A paragraph which made a profound impression on Hodder at that time occurs in James's essay, "Is life worth living?"

"Now-what do I mean by I trusting? Is the word to carry with it license to define in detail an invisible world, and to authorize and excommunicate those whose trust is different? . . Our faculties of belief were not given us to make orthodoxies and heresies withal; they were given us to live by. And to trust our religions demands men first of all to live in the light of them, and to act as if the invisible world which they suggest were real. It is a fact of human nature that man can live and die by the help of a sort of faith that goes without a single dogma and definition."

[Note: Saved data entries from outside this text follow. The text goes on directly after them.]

/-- the identity-of-matrices map `H_{dW′}(𝔸) = H_{dW}(𝔸)` (★ `HA_eq`) does not move matrices. [cite: Kudla1994, §2] -/
theorem coe_subgroupCongr_HA_eq (hneg : realDiagonal L dW' hdW' = -realDiagonal L dW hdW) (h : HA L e dV hdV dW' hdW') :
    ((((MulEquiv.subgroupCongr (HA_eq (e := e) (dV := dV) (hdV := hdV) hneg)).toMonoidHom h : HA L e dV hdV dW hdW) : GL (Fin (n + n)) (AdeleRing (𝓞 L) L)) :
        Matrix (Fin (n + n)) (Fin (n + n)) (AdeleRing (𝓞 L) L)) =
      (((h : HA L e dV hdV dW' hdW') : GL (Fin (n + n)) (AdeleRing (𝓞 L) L)) : Matrix (Fin (n + n)) (Fin (n + n)) (AdeleRing (𝓞 L) L)) :=
  congrArg (fun g : GL (Fin (n + n)) (AdeleRing (𝓞 L) L) => (g : Matrix (Fin (n + n)) (Fin (n + n)) (AdeleRing (𝓞 L) L)))
    (MulEquiv.subgroupCongr_apply (HA_eq (e := e) (dV := dV) (hdV := hdV) hneg) h)

/-- … and is continuous (subtype topologies on the same matrices). [cite: Kudla1994, §2] -/
theorem continuous_subgroupCongr_HA_eq (hneg : realDiagonal L dW' hdW' = -realDiagonal L dW hdW) :
    Continuous ((MulEquiv.subgroupCongr (HA_eq (e := e) (dV := dV) (hdV := hdV) hneg)).toMonoidHom :
      HA L e dV hdV dW' hdW' →* HA L e dV hdV dW hdW) :=
  continuous_induced_rng.2 (by
    have h : (fun g : HA L e dV hdV dW' hdW' =>
        (((MulEquiv.subgroupCongr (HA_eq (e := e) (dV := dV) (hdV := hdV) hneg)).toMonoidHom g : HA L e dV hdV dW hdW) : GL (Fin (n + n)) (AdeleRing (𝓞 L) L))) =
        fun g : HA L e dV hdV dW' hdW' => (g : GL (Fin (n + n)) (AdeleRing (𝓞 L) L)) :=
      funext fun g => MulEquiv.subgroupCongr_apply (HA_eq (e := e) (dV := dV) (hdV := hdV) hneg) g
    rw [Function.comp_def, h]
    exact continuous_subtype_val)

end Siegel

/-! ## §4 The mirror lies over `ι^𝔻` -/

section Proj

variable {L e dV hdV dW hdW dW' hdW'}
variable {θ : HA L e dV hdV dW' hdW' →* HA L e dV hdV dW hdW}

/-- `ι^𝔻_{dW}(θ h) = ι^𝔻_{dW′}(h)` as automorphisms of `𝕎^𝔻_𝔸` for a matrix-preserving `θ` (★ `toSpD_apply_reIm`). [cite: GelbartRogawski1991, §3.1 p. 454] -/
theorem coe_toSpD_eq_of_coe_eq
    (hθ : ∀ h : HA L e dV hdV dW' hdW',
      (((θ h : HA L e dV hdV dW hdW) : GL (Fin (n + n)) (AdeleRing (𝓞 L) L)) : Matrix (Fin (n + n)) (Fin (n + n)) (AdeleRing (𝓞 L) L)) =
        (((h : HA L e dV hdV dW' hdW') : GL (Fin (n + n)) (AdeleRing (𝓞 L) L)) : Matrix (Fin (n + n)) (Fin (n + n)) (AdeleRing (𝓞 L) L)))
    (h' : HA L e dV hdV dW' hdW') :
    ((toSpD L e dV hdV dW hdW (θ h') : symplecticGroup (polar (adelicForm (Fp L) (Fin (n + n)) (gramDA L e dV hdV dW hdW)))) :
        ((Fin (n + n) → AdeleRing (𝓞 (Fp L)) (Fp L)) × (Fin (n + n) → AdeleRing (𝓞 (Fp L)) (Fp L))) ≃ₗ[AdeleRing (𝓞 (Fp L)) (Fp L)]
          ((Fin (n + n) → AdeleRing (𝓞 (Fp L)) (Fp L)) × (Fin (n + n) → AdeleRing (𝓞 (Fp L)) (Fp L)))) =
      (toSpD L e dV hdV dW' hdW' h' : symplecticGroup (polar (adelicForm (Fp L) (Fin (n + n)) (gramDA L e dV hdV dW' hdW')))) := by
  refine LinearEquiv.ext fun w => ?_
  -- every vector of `𝕎^𝔻_𝔸` is `reIm x`
  obtain ⟨x, rfl⟩ : ∃ x : Fin (n + n) → AdeleRing (𝓞 L) L,
      QuadraticCoordinates.reIm (quadraticAdeleEquiv (Fp L) L (IsCMField.complexConj L) (complexConj_imagUnit L) (imagUnit_ne_zero L)).toAddEquiv
        (Fin (n + n)) x = w :=
    ⟨(QuadraticCoordinates.reIm (quadraticAdeleEquiv (Fp L) L (IsCMField.complexConj L) (complexConj_imagUnit L) (imagUnit_ne_zero L)).toAddEquiv
        (Fin (n + n))).symm w, by rw [AddEquiv.apply_symm_apply]⟩
  rw [toSpD_apply_reIm, toSpD_apply_reIm, hθ h']

set_option maxHeartbeats 4000000 in
/-- **`π′ ∘ sD′ = ι′^𝔻`** for the mirror `sD′ := mpCongr ∘ (·)ᶜ ∘ sD ∘ θ` of a homomorphism `sD` over `ι^𝔻` along a matrix-preserving `θ`: complex
conjugation and the re-typing do not move symplectic components (★ `coe_proj_adelicMpContConj`, ★ `coe_proj_mpCongr`), and `ι^𝔻_{dW}(θ h) = ι^𝔻_{dW′}(h)`.
[cite: GelbartRogawski1991, §3.1 p. 454] [cite: MoeglinVignerasWaldspurger1987, Chap. 2 II.1 (B)] -/
theorem proj_mirror (hneg : realDiagonal L dW' hdW' = -realDiagonal L dW hdW)
    (hθ : ∀ h : HA L e dV hdV dW' hdW',
      (((θ h : HA L e dV hdV dW hdW) : GL (Fin (n + n)) (AdeleRing (𝓞 L) L)) : Matrix (Fin (n + n)) (Fin (n + n)) (AdeleRing (𝓞 L) L)) =
        (((h : HA L e dV hdV dW' hdW') : GL (Fin (n + n)) (AdeleRing (𝓞 L) L)) : Matrix (Fin (n + n)) (Fin (n + n)) (AdeleRing (𝓞 L) L)))
    {sD : HA L e dV hdV dW hdW →* MpD L e dV hdV dW hdW} (hproj : ∀ h, projD L e dV hdV dW hdW (sD h) = toSpD L e dV hdV dW hdW h)
    (h' : HA L e dV hdV dW' hdW') :
    projD L e dV hdV dW' hdW'
        ((((mpCongr (gramDA_eq_neg (e := e) (dV := dV) (hdV := hdV) hneg).symm).toMonoidHom.comp
            ((adelicMpContConj (Fp L) (Fin (n + n)) (gramDA L e dV hdV dW hdW)).toMonoidHom.comp sD)).comp θ) h') =
      toSpD L e dV hdV dW' hdW' h' := by
  -- `((mpCongr ∘ conj ∘ sD) ∘ θ) h′` is DEFINITIONALLY `mpCongr ((sD (θ h′))ᶜ)`; no `rw`
  have e1 : ((projD L e dV hdV dW' hdW'
      ((mpCongr (gramDA_eq_neg (e := e) (dV := dV) (hdV := hdV) hneg).symm)
        (adelicMpContConj (Fp L) (Fin (n + n)) (gramDA L e dV hdV dW hdW) (sD (θ h')))) :
        symplecticGroup (polar (adelicForm (Fp L) (Fin (n + n)) (gramDA L e dV hdV dW' hdW')))) :
        ((Fin (n + n) → AdeleRing (𝓞 (Fp L)) (Fp L)) × (Fin (n + n) → AdeleRing (𝓞 (Fp L)) (Fp L))) ≃ₗ[AdeleRing (𝓞 (Fp L)) (Fp L)]
          ((Fin (n + n) → AdeleRing (𝓞 (Fp L)) (Fp L)) × (Fin (n + n) → AdeleRing (𝓞 (Fp L)) (Fp L)))) =
      (projD L e dV hdV dW hdW (sD (θ h')) : symplecticGroup (polar (adelicForm (Fp L) (Fin (n + n)) (gramDA L e dV hdV dW hdW)))) :=
    (adelicMpCont.coe_proj_mpCongr (gramDA_eq_neg (e := e) (dV := dV) (hdV := hdV) hneg).symm
        (adelicMpContConj (Fp L) (Fin (n + n)) (gramDA L e dV hdV dW hdW) (sD (θ h')))).trans
      (coe_proj_adelicMpContConj (sD (θ h')))
  have e2 := congrArg (fun q : symplecticGroup (polar (adelicForm (Fp L) (Fin (n + n)) (gramDA L e dV hdV dW hdW))) =>
      (q : ((Fin (n + n) → AdeleRing (𝓞 (Fp L)) (Fp L)) × (Fin (n + n) → AdeleRing (𝓞 (Fp L)) (Fp L))) ≃ₗ[AdeleRing (𝓞 (Fp L)) (Fp L)]
        ((Fin (n + n) → AdeleRing (𝓞 (Fp L)) (Fp L)) × (Fin (n + n) → AdeleRing (𝓞 (Fp L)) (Fp L))))) (hproj (θ h'))
  exact Subtype.ext (e1.trans (e2.trans (coe_toSpD_eq_of_coe_eq hθ h')))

Yet it was not these religious philosophies which had saved him, though the stimulus of their current had started his mind revolving like a motor. Their function, he perceived now, was precisely to compel him to see what had saved him, to reenforce it with the intellect, with the reason, and enable him to save others. The current set up,—by a thousand suggestions of which he made notes,—a personal construction, coordination, and he had the exhilaration of feeling, within him, a creative process all his own. Behold a mystery 'a paradox'—one of many. As his strength grew greater day by day, as his vision grew clearer, he must exclaim with Paul: "Yet not I, but the grace of God which was with me!"

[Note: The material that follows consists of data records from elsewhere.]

/-
Copyright (c) 2026 the pub-hodgecm-mathlib formalisation cell (harness21).  Prover seat hodgecm-mathlib-F0P3-p02 (g18): line LH3 (closer stub `stub_N9`), organ J,
residual stub (DATUM-INST) «THE SHARED RANK-ONE DATUM EXISTS» (LH3-plan (g3) RULINGS #8 + 2026-09-02T08:25:41Z BY NAME; texts = LH4-p03 (g4) cert v34b∕v5 ∕ skeleton v3.4b-dev).
-/
import Literature.NumberTheory.Automorphic.ArchRankOneJumpZeroCone        -- ★ p850353 (F0P3a-p07 (g16)) (K0±-FORM-TRANSPORT): `exists_hasOneSidedJump_two_sin_mul_orbitalIntegral_of_eq_over`, the Cayley torus point
import Literature.NumberTheory.Automorphic.ArchRankOneSplitConeMatching    -- ★ p850345 (F0P3a-p05 (g19)) (A0-c): `exists_tendsto_abs_sub_smul_integral_descConj_hypBlockGL_cone`; brings ★ FILE 1∕2 (`torusU`, `hypBlockGL_mem_torusU`, unimodularity)
import Literature.NumberTheory.Automorphic.ArchEndoscopicChartOrbFree      -- ★ (LH2-p04 (g3)): `quotientMeasure_eq_inv_smul_of_eq_smul` (Haar-freeness of the box-normalised quotient measure)
import Literature.MeasureTheory.Group.InvariantQuotientAbelian             -- ★ `isInvInvariant_of_comm` (Haar measure of the abelian torus is inversion invariant)
import HarnessLib

/-!
# (DATUM-INST) The SHARED RANK-ONE DATUM `(U(J), μ₀, μ₀′, C₁, C₂)` of organ J exists — the residual stub `stub_N9jumpDatum : SharedDatumExistsStatement` of line LH3
# (Rogawski 1990 §8.2; Varadarajan 1989 §6.4; Shelstad 1979 §4; Folland 1995 §2.6)

Topic `NumberTheory/Automorphic`; namespace `Literature.NumberTheory.Automorphic.UnitaryGroup`.  THEOREMS ONLY (no `def`, no instance, no notation, no axiom, no named fact, no
`sorry`); kernel lane `--kind proof --supports stmt-HodgeConjecture-24833`.  Cell `pub/hodgecm-mathlib`, crux H413 (`stmt-HodgeConjecture-24833`), F0∕P3c line LH3 (closer
stub `stub_N9`, DIRECT ROAD `F0_P3c_StubN9Direct`, organ J `JumpAgreementStatement`, residual split of skeleton v3.4-dev `stub_N9jumpBricks := jumpBricks_of_statements
stub_N9jumpDatum stub_N9jumpHSide stub_N9jumpGSide`): the FIRST residual stub **`stub_N9jumpDatum : SharedDatumExistsStatement`** (LH3-plan (g3) RULINGS #8 «SHARED RANK-ONE
DATUM» + 2026-09-02T08:25:41Z BY NAME, seat F0P3-p02 (g18); texts token-exact = LH4-p03 (g4) cert v34b ∕ datum cert v5 ∕ skeleton v3.4b-dev `SharedDatumExistsStatement`).
The head **`sharedRankOneDatum_exists`** has EXACTLY the body of `SharedDatumExistsStatement` as its type, so the line pays the stub by `exact sharedRankOneDatum_exists`.

THE MATHEMATICS (RULINGS #8: «both side heads bind the SAME `(μ₀, μ₀′, C₁, C₂)` on the STANDARD rank-one group `U(J)`, `J = Φ₂ = antidiag(1,1)` over `ℂ`, so that the book
constants are the literals `2·I·C₁∕C₂` and `I·C₁∕C₂` and (J-BOOK) is `ring`»).  We must PRODUCE: a Haar measure `μ₀` on `U(J) = U(1,1)` (right invariant: `U(J)` is unimodular,
★ `modularCharacterFun_eq_one_of_eq_over_antidiagonal_two`); the jump constant `C₁ > 0` of the Weyl-normalised ELLIPTIC orbital integrals at the Cayley torus (★ (K0±)
p850353, Varadarajan §6.4 Thm 23); an invariant Radon measure `μ₀′ ≠ 0` on `U(J) ⧸ T_split` and the limit constant `C₂ > 0` of the `|eˣ − e⁻ˣ|`-normalised HYPERBOLIC orbital
integrals at the centre (★ (A0-c) p850345, Harish-Chandra's `F_f^A`); and the LINK: `μ₀′ = ρ(B_std) • (μ₀ ∕ ρ)` for EVERY Haar `ρ` on the split torus `T = torusU`,
`B_std = {diag(e^{x+iθ}, e^{−x+iθ}) : x ∈ [0,1], θ ∈ [0,2π]}` the image of the PACK-SPEC (δ3) coordinate box.  We take `μ₀ := haar`, fix ONE Haar `ρ₀` on `T` and put
`μ₀′ := ρ₀(B_std) • (μ₀ ∕ ρ₀)` (★ `quotientMeasure`, Deitmar–Echterhoff Thm. 1.5.3); the LINK at any other `ρ = κ • ρ₀` is Haar uniqueness + ★ `quotientMeasure_eq_inv_smul_of_eq_smul`
(`μ₀ ∕ (κρ₀) = κ⁻¹ • μ₀ ∕ ρ₀`, the `κ`'s cancel).  `μ₀′ ≠ 0` needs `ρ₀(B_std) > 0`: the chart `(x, θ) ↦ diag(e^{x+iθ}, e^{−x+iθ})` is a continuous homomorphism `ℝ × ℝ → T` ONTO `T`
(`x = log|a|`, `θ = arg a` for `t = diag(a, 1∕ā)`; ★ `exists_eq_hypBlockGL_of_coe_eq_diag`'s computation) and `2π`-periodic in `θ`, so `T = ⋃_{n ∈ ℤ} diag(eⁿ, e⁻ⁿ) · B_std` is a
COUNTABLE union of translates of `B_std`; a Haar-null `B_std` would make `T` null — absurd (`ρ₀(T) > 0`).

* §1 `exists_hypBlockGL_eq_of_mem_torusU` (the split chart is ONTO the torus), `hypBlockGL_zero_zsmul_two_pi` (`2π`-periodicity), `exists_int_mem_boxStd_of_mem_torusU`
  (every torus element is an integer translate of a box element);
* §2 `isCompact_boxStd`, **`measure_boxStd_ne_zero`** (Haar mass of the box is positive, by the countable cover), `measure_boxStd_lt_top`;
* §3 **`sharedRankOneDatum_exists : ‹SharedDatumExistsStatement›`** — `⟨haar, _, _, ρ₀(B_std) • (haar ∕ ρ₀), _, _, C₁, C₂, hC₁, hC₂, hK0, hA0, hlink⟩`.
HONEST LABEL: HC_CM is proved only modulo the 7 printed citations (2 remaining named inputs: hLiu418 = `stmt-HodgeConjecture-24832`, h413 = `stmt-HodgeConjecture-24833`) until rung 0
closes; count-neutral (organ J bookkeeping: no new analysis — the two constants are the ★ (K0±) and ★ (A0-c) witnesses).

## References
* [Rogawski1990] J. D. Rogawski, *Automorphic Representations of Unitary Groups in Three Variables*, Ann. of Math. Stud. 123 (1990), §8.2 pp. 119–124 (the two rank-one
  singular integrals of `U(1,1)` at the centre and their constants), §3.6 p. 31 (the tori of `U(1,1)`), §1.7 p. 6 (compatible measures).
* [Varadarajan1989] V. S. Varadarajan, *An Introduction to Harmonic Analysis on Semisimple Lie Groups* (1989), §6.4 Lemma 21, Thms 22–23 (`F_f^B` jump = `F_f^A` value).
* [Shelstad1979] D. Shelstad, *Characters and inner forms of a quasi-split group over ℝ*, Compositio Math. 39 (1979), §4 Lemma 4.3 p. 25.
* [Folland1995] G. B. Folland, *A Course in Abstract Harmonic Analysis* (1995), §2.2 Thm. 2.20 (Haar uniqueness), §2.6 Thm. 2.49, (2.52) (quotient measures).
* [DeitmarEchterhoff2014] A. Deitmar, S. Echterhoff, *Principles of Harmonic Analysis*, 2nd ed. (2014), Thm. 1.5.3.
-/

set_option autoImplicit false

He, Hodder, was but an instrument transmitting power. And yet—oh paradox!—the instrument continued to improve, to grow stronger, to develop individuality and personality day by day! Life, present and hereafter, was growth, development, the opportunity for service in a cause. To cease growing was to die.

He perceived at last the form all religion takes is that of consecration to a Cause,—one of God's many causes. The meaning of life is to find one's Cause, to lose one's self in it. His was the liberation of the Word,—now vouchsafed to him; the freeing of the spark from under the ashes. The phrase was Alison's. To help liberate the Church, fan into flame the fire which was to consume the injustice, the tyranny, the selfishness of the world, until the Garvins, the Kate Marcys, the stunted children, and anaemic women were no longer possible.

It was Royce who, in one illuminating sentence, solved for him the puzzle, pointed out whence his salvation had come. "For your cause can only be revealed to you through some presence that first teaches you to love the unity of the spiritual life. . . You must find it in human shape."

Horace Bentley!

He, Hodder, had known this, but known it vaguely, without sanction. The light had shone for him even in the darkness of that night in Dalton Street, when he thought to have lost it forever. And he had awakened the next morning, safe,—safe yet bewildered, like a half drowned man on warm sands in the sun.

"The will of the spiritual world, the divine will, revealed in man." What sublime thoughts, as old as the Cross itself, yet continually and eternally new!